For solving the shortest vector problem on arbitrary lattices, use the file cpsieve.cpp. This file is currently set to verbose mode, outputting new records each time it finds a new shorter vector in the input lattice. The input filename is assumed to follow the format "dim40sd0.txt", as is also the case for the SVP challenge, but this format can be adjusted at the beginning of the main algorithm loop. The algorithm further keeps track of various statistics, which are stored in the file cpsieve-results.txt. This implementation should solve SVP correctly for any basis of a lattice, if it is given enough time and space to perform its operations. (Note that things may start to break down if the coordinates or norms of vectors become too large, which is not an issue for the SVP challenge lattices.)

Ideal lattices

For solving SVP efficiently on ideal lattices, there are two faster versions of the above implementation, as described in the paper; one for ideals with modulus X^n + 1, and one for ideals with modulus X^n - 1.

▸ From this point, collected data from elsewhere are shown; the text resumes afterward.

import Mathlib
import Summits.ValiantsHypothesis.ValiantsHypothesis.Theorems.BarrierLeverDefinableEquationsProductDepthWallTwoEngine

/-!
# Route BarrierLever — crux `DefinableEquations` (stmt-8745) / item `SingleSizeEquations`
# (stmt-8749): LST's queue automaton in MERGE ORDER has linearly many transitions, hence
# `L(P_w) ≤ 6 · #variables` for words in merge order (val-np-p5 g15, part 2 of `…ProductDepthWallTwo*`)

The tree's queue automaton for the word polynomial `P_w` (`LSTWord.wordStep`, LST 2025 Lemma 22)
has `2^{|w_{[t]}|}` states at layer `t`.  Call block `t` *in merge position* if it is appended to
the currently SHORTER-OR-EQUAL stream (`streamLen (pos t) t ≤ streamLen (!pos t) t`).

* §2 In merge position layer `t` has at most `2^{max(|w_{[t]}|, |w_t|)}` transitions
  (`edges_wordStep_le_of_mergeAt`: a push only happens onto an EMPTY overhang; in a compare with
  `|w_t| ≤ |w_{[t]}|` each overhang admits one label, with `|w_t| > |w_{[t]}|` each label is admitted
  by one overhang — a double count), and `|w_{[t+1]}| = ||w_{[t]}| - |w_t||` (`overLen_succ_of_mergeAt`).
* §3 Potential `Φ_t = 2·2^{|w_{[t]}|}`: for letters `≥ 1`, `∑_t 2^{max(|w_{[t]}|,|w_t|)} ≤ 3 ∑_t 2^{|w_t|}`
  (`sum_pow_max_le`).
* §4 With the sparse-automaton engine (`complexity_acceptedPoly_le`, part 1): a word ENTIRELY in
  merge order with letters `≥ 1` has `L(P_w) ≤ 6 · ∑_t 2^{|w_t|} = 6 · #variables`
  (`complexity_wordPoly_le_of_merge`).  LST's own (index) order is NOT merge order in general
  (pushes onto non-empty overhangs cost up to `n` each); part 3 reorders.

What this is NOT: nothing on the crux (b = 2 OPEN, Chatterjee–Tengse §1.3 dir. 2) or `VP ≠ VNP`;
no definitions, no named facts, standard axioms.
Refs: Limaye–Srinivasan–Tavenas, J. ACM 72 (2025) Art. 26, Lemma 22; Bürgisser 2000, Rem. 2.7.
-/

-- `Summit.ValiantsHypothesis.ValiantsHypothesis.…` repeats a component (D-0017 layout); mandated.
set_option linter.dupNamespace false

noncomputable section

namespace Summit.ValiantsHypothesis.ValiantsHypothesis.Theorems.BarrierLeverDefinableEquations

open MvPolynomial
open Literature.Computability.AlgebraicComplexity
open Literature.Computability.AlgebraicComplexity.LSTWord
open scoped BigOperators

namespace ProductDepthWallTwo

/-! ## §2 LST's queue automaton in MERGE ORDER: few transitions, and the overhang recursion -/

section Queue

variable {D : ℕ} (k : ℕ) (pos : Fin D → Bool)

/-! Block `t` is in *merge position* if it is appended to the currently SHORTER-OR-EQUAL
stream, `streamLen (pos t) t ≤ streamLen (!pos t) t`.  In LST's index order this may fail (pushes
onto a non-empty overhang of the same side); the sequel reorders the blocks of a word so that
it holds on a prefix and the remaining blocks are free. -/

/-- Definedness of the queue transition: a push (block on the longer-or-equal side) is always
defined, a compare is defined iff the label is compatible with the overhang.
[cite: LimayeSrinivasanTavenas2025, Lemma 22] -/
theorem isSome_wordStep_iff (t : Fin D) (o : List.Vector Bool (overLen k pos t))
    (b : BlockVar k pos t) :
    (wordStep k pos t o b).isSome ↔
      streamLen k pos (!pos t) t ≤ streamLen k pos (pos t) t ∨ Compat (List.ofFn b) o.1 := by
  unfold wordStep
  split_ifs <;> simp_all

/-- A block has `2^{|w_t|}` labels. [cite: LimayeSrinivasanTavenas2025, §2.2] -/
theorem card_blockVar (t : Fin D) : Fintype.card (BlockVar k pos t) = 2 ^ letterSize k pos t := by
  rw [Fintype.card_fun, Fintype.card_bool, Fintype.card_fin]

/-- Crude count: at most `#states · #labels = 2^{|w_{[t]}|} · 2^{|w_t|}` transitions at layer `t`.
[cite: LimayeSrinivasanTavenas2025, Lemma 22] -/
theorem edges_wordStep_le (t : Fin D) :
    edges (St := fun t => List.Vector Bool (overLen k pos t)) (wordStep k pos) t ≤ 2 ^ overLen k pos t * 2 ^ letterSize k pos t := by
  classical
  unfold edges outDeg
  calc ∑ o : List.Vector Bool (overLen k pos t),
        (Finset.univ.filter fun b : BlockVar k pos t => (wordStep k pos t o b).isSome).card
      ≤ ∑ _o : List.Vector Bool (overLen k pos t), 2 ^ letterSize k pos t :=
        Finset.sum_le_sum fun o _ => (Finset.card_filter_le _ _).trans
          (by rw [Finset.card_univ, card_blockVar])
    _ = _ := by rw [Finset.sum_const, Finset.card_univ, card_vector, Fintype.card_bool, smul_eq_mul]

/-- Two prefixes of one list having the same length are equal. [folklore] -/
theorem eq_of_prefix_of_prefix {l₁ l₂ l : List Bool} (h₁ : l₁ <+: l) (h₂ : l₂ <+: l)
    (hl : l₁.length = l₂.length) : l₁ = l₂ := by
  rw [List.prefix_iff_eq_take] at h₁ h₂
  rw [h₁, h₂, hl]

/-- **Compare layers are sparse**: if block `t` lies on the STRICTLY shorter side, layer `t` has
at most `2^{max(|w_{[t]}|, |w_t|)}` transitions — for `|w_t| ≤ |w_{[t]}|` each overhang admits ONE
label (its first `|w_t|` bits), for `|w_t| > |w_{[t]}|` each label is admitted by ONE overhang
(its first `|w_{[t]}|` bits). [cite: LimayeSrinivasanTavenas2025, Lemma 22] -/
theorem edges_wordStep_le_of_lt (t : Fin D)
    (hlt : streamLen k pos (pos t) t < streamLen k pos (!pos t) t) :
    edges (St := fun t => List.Vector Bool (overLen k pos t)) (wordStep k pos) t ≤ 2 ^ max (overLen k pos t) (letterSize k pos t) := by
  classical
  have hiff : ∀ (o : List.Vector Bool (overLen k pos t)) (b : BlockVar k pos t),
      (wordStep k pos t o b).isSome ↔ Compat (List.ofFn b) o.1 := by
    intro o b
    rw [isSome_wordStep_iff]
    exact ⟨fun h => h.resolve_left (not_le.2 hlt), Or.inr⟩
  unfold edges outDeg
  simp_rw [hiff]
  by_cases hbo : letterSize k pos t ≤ overLen k pos t
  · -- each overhang admits at most one label
    calc ∑ o : List.Vector Bool (overLen k pos t),
          (Finset.univ.filter fun b : BlockVar k pos t => Compat (List.ofFn b) o.1).card
        ≤ ∑ _o : List.Vector Bool (overLen k pos t), 1 := by
          refine Finset.sum_le_sum fun o _ => Finset.card_le_one.2 fun b hb b' hb' => ?_
          rw [Finset.mem_filter] at hb hb'
          have hlen : (List.ofFn b).length ≤ o.1.length := by
            rw [List.length_ofFn, o.2]; exact hbo
          have hlen' : (List.ofFn b').length ≤ o.1.length := by
            rw [List.length_ofFn, o.2]; exact hbo
          have h1 := (compat_iff_prefix_of_le hlen).1 hb.2.symm
          have h2 := (compat_iff_prefix_of_le hlen').1 hb'.2.symm
          exact List.ofFn_injective (eq_of_prefix_of_prefix h1 h2 (by simp))
      _ ≤ _ := by
          rw [Finset.sum_const, Finset.card_univ, card_vector, Fintype.card_bool, smul_eq_mul,
            mul_one]
          exact Nat.pow_le_pow_right (by norm_num) (le_max_left _ _)
  · -- each label is admitted by at most one overhang: swap the double count
    push Not at hbo
    have hswap : ∑ o : List.Vector Bool (overLen k pos t),
        (Finset.univ.filter fun b : BlockVar k pos t => Compat (List.ofFn b) o.1).card =
        ∑ b : BlockVar k pos t, (Finset.univ.filter
          fun o : List.Vector Bool (overLen k pos t) => Compat (List.ofFn b) o.1).card := by
      simp_rw [Finset.card_filter]
      exact Finset.sum_comm
    rw [hswap]
    calc ∑ b : BlockVar k pos t, (Finset.univ.filter
          fun o : List.Vector Bool (overLen k pos t) => Compat (List.ofFn b) o.1).card
        ≤ ∑ _b : BlockVar k pos t, 1 := by
          refine Finset.sum_le_sum fun b _ => Finset.card_le_one.2 fun o ho o' ho' => ?_
          rw [Finset.mem_filter] at ho ho'
          have hlen : o.1.length ≤ (List.ofFn b).length := by
            rw [List.length_ofFn, o.2]; exact hbo.le
          have hlen' : o'.1.length ≤ (List.ofFn b).length := by
            rw [List.length_ofFn, o'.2]; exact hbo.le
          have h1 := (compat_iff_prefix_of_le hlen).1 ho.2
          have h2 := (compat_iff_prefix_of_le hlen').1 ho'.2
          exact Subtype.ext (eq_of_prefix_of_prefix h1 h2 (by rw [o.2, o'.2]))
      _ ≤ _ := by
          rw [Finset.sum_const, Finset.card_univ, card_blockVar, smul_eq_mul, mul_one]
          exact Nat.pow_le_pow_right (by norm_num) (le_max_right _ _)

/-- In merge position with EQUAL streams the overhang is empty. [cite: LimayeSrinivasanTavenas2025, Lemma 22] -/
theorem overLen_eq_zero_of_le_of_le (t : Fin D) (h1 : streamLen k pos (pos t) t ≤ streamLen k pos (!pos t) t)
    (h2 : streamLen k pos (!pos t) t ≤ streamLen k pos (pos t) t) : overLen k pos t = 0 := by
  rw [overLen_eq k pos (pos t) t]
  omega

/-- **Merge layers are sparse**: in merge position, layer `t` has at most
`2^{max(|w_{[t]}|, |w_t|)}` transitions (a push happens only onto an EMPTY overhang).
[cite: LimayeSrinivasanTavenas2025, Lemma 22] -/
theorem edges_wordStep_le_of_mergeAt (t : Fin D) (hm : streamLen k pos (pos t) t ≤ streamLen k pos (!pos t) t) :
    edges (St := fun t => List.Vector Bool (overLen k pos t)) (wordStep k pos) t ≤ 2 ^ max (overLen k pos t) (letterSize k pos t) := by
  by_cases h2 : streamLen k pos (!pos t) t ≤ streamLen k pos (pos t) t
  · refine (edges_wordStep_le k pos t).trans ?_
    rw [overLen_eq_zero_of_le_of_le k pos t hm h2, pow_zero, one_mul, Nat.zero_max]
  · exact edges_wordStep_le_of_lt k pos t (by omega)

/-- **Overhang recursion in merge position**: `|w_{[t+1]}| = ||w_{[t]}| - |w_t||` (truncated
subtractions). [cite: LimayeSrinivasanTavenas2025, Lemma 22] -/
theorem overLen_succ_of_mergeAt (t : Fin D) (hm : streamLen k pos (pos t) t ≤ streamLen k pos (!pos t) t) :
    overLen k pos (t.val + 1) =
      (overLen k pos t - letterSize k pos t) + (letterSize k pos t - overLen k pos t) := by
  by_cases h2 : streamLen k pos (!pos t) t ≤ streamLen k pos (pos t) t
  · rw [overLen_succ_of_le k pos t h2, overLen_eq_zero_of_le_of_le k pos t hm h2]
    omega
  · exact overLen_succ_of_lt k pos t (by omega)

/-- At the start both streams are empty. [cite: LimayeSrinivasanTavenas2025, Lemma 22] -/
theorem overLen_zero : overLen k pos 0 = 0 := by
  simp [overLen, streamLen]

end Queue

/-! ## §3 The potential argument: `Φ_t = 2 · 2^{|w_{[t]}|}` -/

/-- One step of the potential argument: transitions `2^{max(r,ℓ)}` plus the new potential
`2·2^{|r-ℓ|}` are paid by the old potential `2·2^r` and `3·2^ℓ` (needs `ℓ ≥ 1`). [folklore] -/
theorem pow_max_add_le (r ℓ : ℕ) (hℓ : 1 ≤ ℓ) :
    2 ^ max r ℓ + 2 * 2 ^ ((r - ℓ) + (ℓ - r)) ≤ 2 * 2 ^ r + 3 * 2 ^ ℓ := by
  rcases le_total ℓ r with h | h
  · rw [max_eq_left h, Nat.sub_eq_zero_of_le h, add_zero]
    have h1 : 2 * 2 ^ (r - ℓ) ≤ 2 ^ r := by
      calc 2 * 2 ^ (r - ℓ) ≤ 2 * 2 ^ (r - 1) :=
            Nat.mul_le_mul_left _ (Nat.pow_le_pow_right (by norm_num) (by omega))
        _ = 2 ^ (r - 1 + 1) := by rw [pow_succ']
        _ = 2 ^ r := by rw [Nat.sub_add_cancel (hℓ.trans h)]
    omega
  · rw [max_eq_right h, Nat.sub_eq_zero_of_le h, zero_add]
    have h1 : 2 ^ (ℓ - r) ≤ 2 ^ ℓ := Nat.pow_le_pow_right (by norm_num) (by omega)
    omega

/-- **The potential bound**: for `r₀ = 0`, `r_{t+1} = |r_t - ℓ_t|`, `ℓ_t ≥ 1`,
`∑_{t<n} 2^{max(r_t, ℓ_t)} + 2·2^{r_n} ≤ 2 + 3 ∑_{t<n} 2^{ℓ_t}`. [folklore] -/
theorem sum_pow_max_add_le (r ℓ : ℕ → ℕ) (h0 : r 0 = 0) (n : ℕ)
    (hrec : ∀ t < n, r (t + 1) = (r t - ℓ t) + (ℓ t - r t)) (hℓ : ∀ t < n, 1 ≤ ℓ t) :
    ∑ t ∈ Finset.range n, 2 ^ max (r t) (ℓ t) + 2 * 2 ^ r n ≤
      2 + 3 * ∑ t ∈ Finset.range n, 2 ^ ℓ t := by
  induction n with
  | zero => simp [h0]
  | succ n ih =>
    have ih' := ih (fun t ht => hrec t (Nat.lt_succ_of_lt ht)) (fun t ht => hℓ t (Nat.lt_succ_of_lt ht))
    have hstep := pow_max_add_le (r n) (ℓ n) (hℓ n (Nat.lt_succ_self n))
    rw [Finset.sum_range_succ, Finset.sum_range_succ, hrec n (Nat.lt_succ_self n), Nat.mul_add]
    omega

/-- Hence `∑_{t<n} 2^{max(r_t, ℓ_t)} ≤ 3 ∑_{t<n} 2^{ℓ_t}`. [folklore] -/
theorem sum_pow_max_le (r ℓ : ℕ → ℕ) (h0 : r 0 = 0) (n : ℕ)
    (hrec : ∀ t < n, r (t + 1) = (r t - ℓ t) + (ℓ t - r t)) (hℓ : ∀ t < n, 1 ≤ ℓ t) :
    ∑ t ∈ Finset.range n, 2 ^ max (r t) (ℓ t) ≤ 3 * ∑ t ∈ Finset.range n, 2 ^ ℓ t := by
  have h := sum_pow_max_add_le r ℓ h0 n hrec hℓ
  have h1 : 1 ≤ 2 ^ r n := Nat.one_le_two_pow
  omega

/-! ## §4 Words in merge order have linear complexity -/

section Merge

variable {D : ℕ} (k : ℕ) (pos : Fin D → Bool) (K : Type*) [CommSemiring K]

/-- `P_w` is the accepted-word polynomial of the queue automaton (tree `accepts_wordStep_iff`).
[cite: LimayeSrinivasanTavenas2025, Lemma 22] -/
theorem wordPoly_eq_acceptedPoly :
    wordPoly k pos K = ∑ w : (t : Fin D) → BlockVar k pos t,
      if LayeredAutomaton.Accepts (St := fun t => List.Vector Bool (overLen k pos t))
          (wordStart k pos) (wordStep k pos) w then ∏ t : Fin D, X ⟨t, w t⟩ else 0 := by
  unfold wordPoly
  refine Finset.sum_congr rfl fun w _ => if_congr (accepts_wordStep_iff k pos w).symm rfl rfl

/-- **Words in merge order are cheap**: if EVERY block is appended to the shorter-or-equal
stream and all letters are `≥ 1`, then `L(P_w) ≤ 6 · ∑_t 2^{|w_t|} = 6 · #variables`
(sparse-automaton engine `complexity_acceptedPoly_le` + `edges_wordStep_le_of_mergeAt` + the
potential bound `sum_pow_max_le`). [cite: LimayeSrinivasanTavenas2025, Lemma 22] -/
theorem complexity_wordPoly_le_of_merge (hm : ∀ t : Fin D, streamLen k pos (pos t) t ≤ streamLen k pos (!pos t) t)
    (hℓ : ∀ t : Fin D, 1 ≤ letterSize k pos t) :
    complexity (wordPoly k pos K) ≤ 6 * ∑ t : Fin D, 2 ^ letterSize k pos t := by
  classical
  rw [wordPoly_eq_acceptedPoly]
  refine (complexity_acceptedPoly_le (K := K) (St := fun t => List.Vector Bool (overLen k pos t)) (wordStart k pos)
    (wordStep k pos)).trans ?_
  -- the letter sequence as a function on `ℕ`
  set ℓ : ℕ → ℕ := fun t => if h : t < D then letterSize k pos ⟨t, h⟩ else 1 with hℓdef
  have hℓ' : ∀ t : Fin D, ℓ t = letterSize k pos t := fun t => by
    simp only [hℓdef, dif_pos t.2]
  have hedges : ∑ t : Fin D, edges (St := fun t => List.Vector Bool (overLen k pos t)) (wordStep k pos) t ≤
      ∑ t ∈ Finset.range D, 2 ^ max (overLen k pos t) (ℓ t) := by
    rw [← Fin.sum_univ_eq_sum_range (fun t => 2 ^ max (overLen k pos t) (ℓ t))]
    exact Finset.sum_le_sum fun t _ => (edges_wordStep_le_of_mergeAt k pos t (hm t)).trans
      (by rw [hℓ'])
  have hpot := sum_pow_max_le (overLen k pos) ℓ (overLen_zero k pos) D
    (fun t ht => by rw [hℓ' ⟨t, ht⟩]; exact overLen_succ_of_mergeAt k pos ⟨t, ht⟩ (hm _))
    (fun t ht => by rw [hℓ' ⟨t, ht⟩]; exact hℓ _)
  have hsum : ∑ t ∈ Finset.range D, 2 ^ ℓ t = ∑ t : Fin D, 2 ^ letterSize k pos t := by
    rw [← Fin.sum_univ_eq_sum_range (fun t => 2 ^ ℓ t)]
    exact Finset.sum_congr rfl fun t _ => by rw [hℓ']
  rw [hsum] at hpot
  omega

end Merge

end ProductDepthWallTwo

end Summit.ValiantsHypothesis.ValiantsHypothesis.Theorems.BarrierLeverDefinableEquations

Power-of-2 cyclotomic lattices (X^n + 1)

For lattices where the underlying ideal is taken modulo X^n + 1 with n = 2^k a power of 2, as commonly used in lattice-based cryptography, the implementation given in icpsieve.cpp achieves better results. This implementation exploits the additional structure to achieve a linear speed-up and a linear decrease in the space complexity. The input basis file is assumed to be of the form idealindex64dim32sd0.txt where 32 = (64 / 2) is the dimension of the lattice and 0 is the random seed. These challenge bases can for instance be downloaded from the ideal SVP challenge.

NTRU lattices (X^n - 1)

For NTRU lattices, similar time and memory improvements can be achieved using techniques described in the paper. For NTRU lattices, where the underlying polynomial ring is given modulo a prime q, and modulo a polynomial X^m - 1 (where n = 2 m is the dimension of the block-cyclic NTRU lattice), one can use the implementation given in ìcpsieve-ntru.cpp. As described in the paper, this also leads to considerable improvements, although the improvements are a bit smaller than for the power-of-2 cyclotomic lattices. The input basis file is assumed to be of the form NTRU31seed0.txt where the prime m = 31 is half the dimension of the lattice and 0 is the random seed. NTRU lattices can be generated using e.g. Sage.